27 Feb GTA – Global Tree Assessment
GTA – Completing the Global Tree Assessment worldwide
Partner: BGCI – Botanic Gardens Conservation International
Years: 2015-2027
Since 2015, Botanic Gardens Conservation International (BGCI), with the support of Fondation Franklinia, has been coordinating the Global Tree Assessment, which assesses the extinction risk of all the world’s tree species through the IUCN Red List. Documenting the conservation status of a group of nearly 60’000 species is the largest initiative in the history of the IUCN Red List of Threatened Species. It represents a Herculean effort by hundreds of individuals, coordinated by BGCI and the IUCN Species Survival Commission.
The Global Tree Assessment (GTA) aims to ensure that conservation assessments for all tree species are available to policy makers and conservation practitioners. Intensive research has been carried out in recent years to compile information on the extinction risk of the world’s 58’497 tree species. We now know that 30% of tree species are threatened with extinction. Preliminary results are available in the flagship State of the World’s Trees publication. The GTA was made possible by a global network of more than 100 institutional partners and over 1000 experts.

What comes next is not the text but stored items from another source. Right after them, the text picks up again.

/-- **Row `m = ∞` of Gibbon's chessboard on `T³`, every `n ≥ 0`, majorant form** (`α_{n,∞} = 1/(n+1)`,
`‖∇ⁿu‖_∞^{α_{n,∞}} = (sup_x |∇ⁿu|²)^{1/(2(n+1))}`): for `ν > 0`, `M ≥ 0` there is `K ≥ 0` such that
along every classical zero-mean solution of unforced Navier–Stokes on `[0, T] × T³` with
`‖u(0)‖₂² ≤ M`, the Agmon majorant `A_n(t) = (2/π²)√E_{n+1}(u(t))√E_{n+2}(u(t)) ≥ |∇ⁿu(t,x)|²`
(`wordSq_le_agmonMajorant`) satisfies `∫₀ᵀ A_n(t)^{1/(2(n+1))} dt ≤ K(1+T)` (Hölder in time with
weights `(2n+1)/(4(n+1))` on `E_{n+1}^{1/(2n+1)}` and `(2n+3)/(4(n+1))` on `E_{n+2}^{1/(2n+3)}` against
FGT). `n = 0, 1` are the tree's `Torus.classicalNS_integral_agmonMajorant_le` /
`…gradientAgmonMajorant_le` up to constants. [cite: Gibbon2019Chessboard, Thm 2 (i)–(ii) eq. (w1)
(row m = ∞); cf. Thm 1 / Table 1 (inverse-length-scale form)]
[cite: FoiasGuillopeTemam1981, Thm 3.1] (classical solutions, every order; ours) -/
theorem chessboard_top (n : ℕ) {ν M : ℝ} (hν : 0 < ν) (hM : 0 ≤ M) :
    ∃ K : ℝ, 0 ≤ K ∧ ∀ {T : ℝ}, 0 < T →
      ∀ {u : ℝ → UnitAddTorus (Fin 3) → EuclideanSpace ℝ (Fin 3)} {p : ℝ → UnitAddTorus (Fin 3) → ℝ},
      IsClassicalNSSolutionOn (Icc 0 T) ν 0 u p → (∀ t ∈ Icc 0 T, HasZeroMean (u t)) →
        ∫ x, ‖u 0 x‖ ^ 2 ≤ M →
          ∫ t in (0 : ℝ)..T, (2 / π ^ 2 * Real.sqrt (torusHsEnergy ((n : ℝ) + 1) (u t)) *
              Real.sqrt (torusHsEnergy ((n : ℝ) + 2) (u t))) ^ (2 * ((n : ℝ) + 1))⁻¹ ≤ K * (1 + T) := by
  have hπ : 0 < π := Real.pi_pos
  have hn0 : (0 : ℝ) ≤ n := Nat.cast_nonneg n
  obtain ⟨K₁, hK₁0, hK₁⟩ := HsTimeAverages.timeAverage_le (s := (n : ℝ) + 1) (by linarith) hν hM
  obtain ⟨K₂, hK₂0, hK₂⟩ := HsTimeAverages.timeAverage_le (s := (n : ℝ) + 2) (by linarith) hν hM
  have hN : 0 < 2 * ((n : ℝ) + 1) := by positivity
  set e : ℝ := (2 * ((n : ℝ) + 1))⁻¹ with he
  have he0 : 0 < e := by rw [he]; positivity
  set a : ℝ := e * (1 / 2) * (2 * ((n : ℝ) + 1) - 1) with ha
  set b : ℝ := e * (1 / 2) * (2 * ((n : ℝ) + 2) - 1) with hb
  have ha0 : 0 < a := by rw [ha]; exact mul_pos (mul_pos he0 (by norm_num)) (by linarith)
  have hb0 : 0 < b := by rw [hb]; exact mul_pos (mul_pos he0 (by norm_num)) (by linarith)
  have hab : a + b = 1 := by
    rw [ha, hb, he]; field_simp; ring
  have hc0 : (0 : ℝ) ≤ 2 / π ^ 2 := by positivity
  refine ⟨(2 / π ^ 2) ^ e * (K₁ ^ a * K₂ ^ b),
    mul_nonneg (Real.rpow_nonneg hc0 _) (mul_nonneg (Real.rpow_nonneg hK₁0 _) (Real.rpow_nonneg hK₂0 _)),
    fun {T} hT u p h hmean hu0 => ?_⟩
  set Y : ℝ → ℝ := fun t => torusHsEnergy ((n : ℝ) + 1) (u t) with hY
  set Z : ℝ → ℝ := fun t => torusHsEnergy ((n : ℝ) + 2) (u t) with hZ
  have hY0 : ∀ t ∈ Icc 0 T, 0 ≤ Y t := fun t ht =>
    torusHsEnergy_nonneg (by linarith) (h.smooth_velocity.isSmooth_slice ht)
  have hZ0 : ∀ t ∈ Icc 0 T, 0 ≤ Z t := fun t ht =>
    torusHsEnergy_nonneg (by linarith) (h.smooth_velocity.isSmooth_slice ht)
  set F₁ : ℝ → ℝ := fun t => Y t ^ (2 * ((n : ℝ) + 1) - 1)⁻¹ with hF₁
  set F₂ : ℝ → ℝ := fun t => Z t ^ (2 * ((n : ℝ) + 2) - 1)⁻¹ with hF₂
  have hF₁0 : ∀ t ∈ Icc 0 T, 0 ≤ F₁ t := fun t ht => Real.rpow_nonneg (hY0 t ht) _
  have hF₂0 : ∀ t ∈ Icc 0 T, 0 ≤ F₂ t := fun t ht => Real.rpow_nonneg (hZ0 t ht) _
  have hn2 : (2 * ((n : ℝ) + 1) - 1) ≠ 0 := by
    have : (0 : ℝ) < 2 * ((n : ℝ) + 1) - 1 := by linarith
    exact this.ne'
  have hn3 : (2 * ((n : ℝ) + 2) - 1) ≠ 0 := by
    have : (0 : ℝ) < 2 * ((n : ℝ) + 2) - 1 := by linarith
    exact this.ne'
  -- pointwise in time: `A^e = (2/π²)^e F₁^a F₂^b`
  have hpt : ∀ t ∈ Icc 0 T, (2 / π ^ 2 * Real.sqrt (Y t) * Real.sqrt (Z t)) ^ e =
      (2 / π ^ 2) ^ e * (F₁ t ^ a * F₂ t ^ b) := by
    intro t ht
    rw [Real.mul_rpow (mul_nonneg hc0 (Real.sqrt_nonneg _)) (Real.sqrt_nonneg _),
      Real.mul_rpow hc0 (Real.sqrt_nonneg _), Real.sqrt_eq_rpow, Real.sqrt_eq_rpow,
      ← Real.rpow_mul (hY0 t ht), ← Real.rpow_mul (hZ0 t ht), hF₁, hF₂]
    simp only
    rw [← Real.rpow_mul (hY0 t ht), ← Real.rpow_mul (hZ0 t ht)]
    have e1 : 1 / 2 * e = (2 * ((n : ℝ) + 1) - 1)⁻¹ * a := by
      rw [ha, show (2 * ((n : ℝ) + 1) - 1)⁻¹ * (e * (1 / 2) * (2 * ((n : ℝ) + 1) - 1)) =
        e * (1 / 2) * ((2 * ((n : ℝ) + 1) - 1)⁻¹ * (2 * ((n : ℝ) + 1) - 1)) by ring, inv_mul_cancel₀ hn2]
      ring
    have e2 : 1 / 2 * e = (2 * ((n : ℝ) + 2) - 1)⁻¹ * b := by
      rw [hb, show (2 * ((n : ℝ) + 2) - 1)⁻¹ * (e * (1 / 2) * (2 * ((n : ℝ) + 2) - 1)) =
        e * (1 / 2) * ((2 * ((n : ℝ) + 2) - 1)⁻¹ * (2 * ((n : ℝ) + 2) - 1)) by ring, inv_mul_cancel₀ hn3]
      ring
    rw [show (2 * ((n : ℝ) + 1) - 1)⁻¹ * a = 1 / 2 * e from e1.symm,
      show (2 * ((n : ℝ) + 2) - 1)⁻¹ * b = 1 / 2 * e from e2.symm]
    ring
  -- continuity
  have hF₁c : ContinuousOn F₁ (Icc 0 T) :=
    (HsTimeAverages.continuousOn_hsEnergy (by linarith) hT h).rpow_const
      fun t _ => Or.inr (inv_nonneg.2 (by linarith))
  have hF₂c : ContinuousOn F₂ (Icc 0 T) :=
    (HsTimeAverages.continuousOn_hsEnergy (by linarith) hT h).rpow_const
      fun t _ => Or.inr (inv_nonneg.2 (by linarith))
  have hL : ∫ t in (0 : ℝ)..T, (2 / π ^ 2 * Real.sqrt (Y t) * Real.sqrt (Z t)) ^ e =
      ∫ t in (0 : ℝ)..T, (2 / π ^ 2) ^ e * (F₁ t ^ a * F₂ t ^ b) :=
    intervalIntegral.integral_congr fun t ht => hpt t (by rwa [uIcc_of_le hT.le] at ht)
  rw [hL, intervalIntegral.integral_const_mul]
  have hH := time_holder hT ha0 hb0 hab hF₁c hF₂c hF₁0 hF₂0 hK₁0 hK₂0 (hK₁ hT h hmean hu0)
    (hK₂ hT h hmean hu0)
  calc (2 / π ^ 2) ^ e * ∫ t in (0 : ℝ)..T, F₁ t ^ a * F₂ t ^ b
      ≤ (2 / π ^ 2) ^ e * (K₁ ^ a * K₂ ^ b * (1 + T)) := mul_le_mul_of_nonneg_left hH (Real.rpow_nonneg hc0 _)
    _ = (2 / π ^ 2) ^ e * (K₁ ^ a * K₂ ^ b) * (1 + T) := by ring

end HsChessboard

end Summit.NavierStokesRegularity.FunctionalMining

The first phases of the GTA have assessed the conservation status of over 80% of known tree species. Trees now represent 25% of all assessments available on the IUCN Red List. For the current phase (2024-2027), BGCI will produce 2’000 tree assessments annually, covering i) newly described species (and other taxonomic updates), ii) out-of-date assessments, and iii) species where new data have become available that warrant a re-assessment.
The project will also ensure that the extinction risk assessments of trees on the IUCN Red List are expanded and kept up to date, and that the information generated by the GTA is communicated, mobilised and integrated into conservation planning and action. Thanks to this work, conservation actions should be implemented where they are most needed, resulting in zero tree extinctions.